Wikipedia already has about 400 million users and is in the top 10 most popular websites in the world. It aims to reach a billion through international expansion, starting with India, where it plans its first office outside the United States.

"The biggest priority for us is diversifying the contributor base, and we mean that both in English Wikipedia -- we want to diversify the kinds of people who are contributing -- but also geographically," Wales said in an interview with Reuters.

Wikipedia has 17 million articles, more than 3.5 million of them in English, which have been written collaboratively by volunteers around the world. Almost all of its articles can be edited by anyone with access to the site.

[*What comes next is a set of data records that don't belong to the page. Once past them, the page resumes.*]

/-!
# BirchSwinnertonDyer — rank ≥ 2 observatory: KERNEL-2DESC-CL v2.5 — the class-group-general row certificate WITH A KILL LIST (`checkLeK r`, tier 1: `8` admissible classes, one killed ⇒ `rank E(ℚ) ≤ 2`)

HONEST FRAMING: per-curve certified theorems and census instruments; no claim on BSD in rank ≥ 2.

Generic addendum of the reflective class-group-general kernel 2-descent (cell `b2b-bsdr2`, seat cert-1;
design `b2b-bsdr2-cert-1/KERNEL-2DESC-CL.md` §8). The `r`-checker `TwoDescCl.checkLe r fc cc`
(`Rank2Observatory2DescClRowCertLe`) bounds the rank by COUNTING the classes `U ⊆ family` that pass the
sieve `adm fc cc` (square residues of the norm, real sign, valuation parity at `W₁, W₂`): `#adm < 2^(r+1) ⇒
rank E(ℚ) ≤ r`. On the cert-1 census `22 941` even-class-number rows have exactly `8` admissible classes
(`dim = 3`), so `checkLe 2` rejects them although `rank E(ℚ) = 2` is expected: one of the `4` non-image
classes must be removed by a finer local argument. This file ports the cert-3 KILL layer (landed generics
`Rank2Observatory2DescKillCheck` — the integer residue-insolubility search `killCheck` for the pair of
quadrics of a class — and `Rank2Observatory2DescKillList` — `KillEntry`, `killListCheck`, `admKills`,
`admKills_sound`) to the class-group-general records:
* `ClKill` — a raw killed class (indices `U` into `fam fc cc`, prime `p ∈ killPrimes`, search fuel) and
  `ClKill.toEntry` — its `KillEntry 0 n` whose representative coordinates `z = ∏_{j∈U} g_j` are COMPUTED
  from the family coordinates `famCoords` (so the product clause of `killListCheck` holds by evaluation);
* `checkLeK r fc cc ks` — the clauses of `checkLe r fc cc` except the count (byte-identical), then
  `killListCheck` of the kill list, "no killed class is trivial", and `#(admKills (adm fc cc) kills) < 2^(r+1)`;
* `rank_le_of_checkLeK_cl` — soundness (`rank E(ℚ) ≤ r`): the proof of `rank_le_of_checkLe_cl` verbatim up
  to the sieve, then `admKills_sound` (a killed class met by a rational point would make `(x − θ_E)·z` a
  square in `K`, excluded by `not_isSquare_of_killCheck`) and the strict-count cover theorem
  `mordellWeilRank_le_of_coverSet_cl_lt` with the sieve `admKills (adm fc cc) kills`;
* the `K`-free wrappers `rank_eq_of_certsLeK` / `rank_eq_of_certsLeK_complSq` over `CubicField a b c` with a
  tree lower bound `r ≤ rank` (shape of every sharded v2.5 row:
  `<field thm> ⟨curve literal⟩ [⟨U, p, fuel⟩] (by decide +kernel) KernelCerts<k>.C<label>.two_le_rank`).
With `ks = []` the checker is `checkLe` plus two trivially true clauses (kernel sanity checks at the end on
the landed `4528a1` records: `checkLeK 2 … [] = true`, `checkLeK 1 … [] = false`).
Kill data are found by the cert-3 search `killsearch.py` (byte-identical reuse) inside the cert-1 kit job and
re-verified by an exact Python mirror of `killCheck` in the emitter before any row is written; the kernel
re-verifies everything by `decide`.
Sorry-free; axioms `propext`, `Classical.choice`, `Quot.sound`.
[cite: Cassels1991LecturesEllipticCurves, §15] [cite: CremonaAlgorithms1997, §3.6] [cite: Cohen1993, §4.8.2, §6.5]
-/

set_option linter.dupNamespace false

"I think our real humanitarian impact will be in the next few years as we bring information to people who haven't had it," Wales said, speaking to Reuters at a party in London to celebrate Wikipedia's 10th birthday this week.

He said that along with increasing the number of languages in which Wikipedia articles are published, increasing speed of access was also a priority.

"One of the problems we have today is that we are sometimes a little bit slow in India and China. The access times are slow because we don't have enough servers there," he said.

But Wales said he would not compromise on censorship in China, where Wikipedia is accessible but does not have its own servers because it would have to collaborate in filtering its own content.

"Access to information, basic information in particular, is a fundamental human right and we won't compromise on it. Of course they don't compromise either," he said.

"I meet with the minister there, he meets with me, we've had a lot of conversations, we agree to disagree. We're making progress but it's slow diplomacy."

A year ago, Google (GOOG.O) announced it may withdraw from China after a serious hacking episode, and said it was no longer willing to self-censor searches. It now has a diminished presence in China.

Wikipedia funds its operations mainly through donations, and has a budget of about $20 million a year.

Canadian journalist and science-fiction writer Cory Doctorow, an advocate of copyright-law liberalization, said the absence of money in Wikipedia's mode of operation was one of its main attractions.

"There's one less reason to feel your labor is undervalued, because there's a lot of stuff I would do for free that I wouldn't do for a pittance," he said.

Wales said Wikipedia had no plans to change its non-profit status by selling advertising on the site, which was a place with dialogue and debate that did not come from columnists and bloggers but was aimed at establishing mutual understanding.

"That debate is in the form of how do we get it right, how do we explain the world in a mutual way... so in that context we don't want to have a lot of commercialism," he said. "It's quite important and we don't see any reason to change it."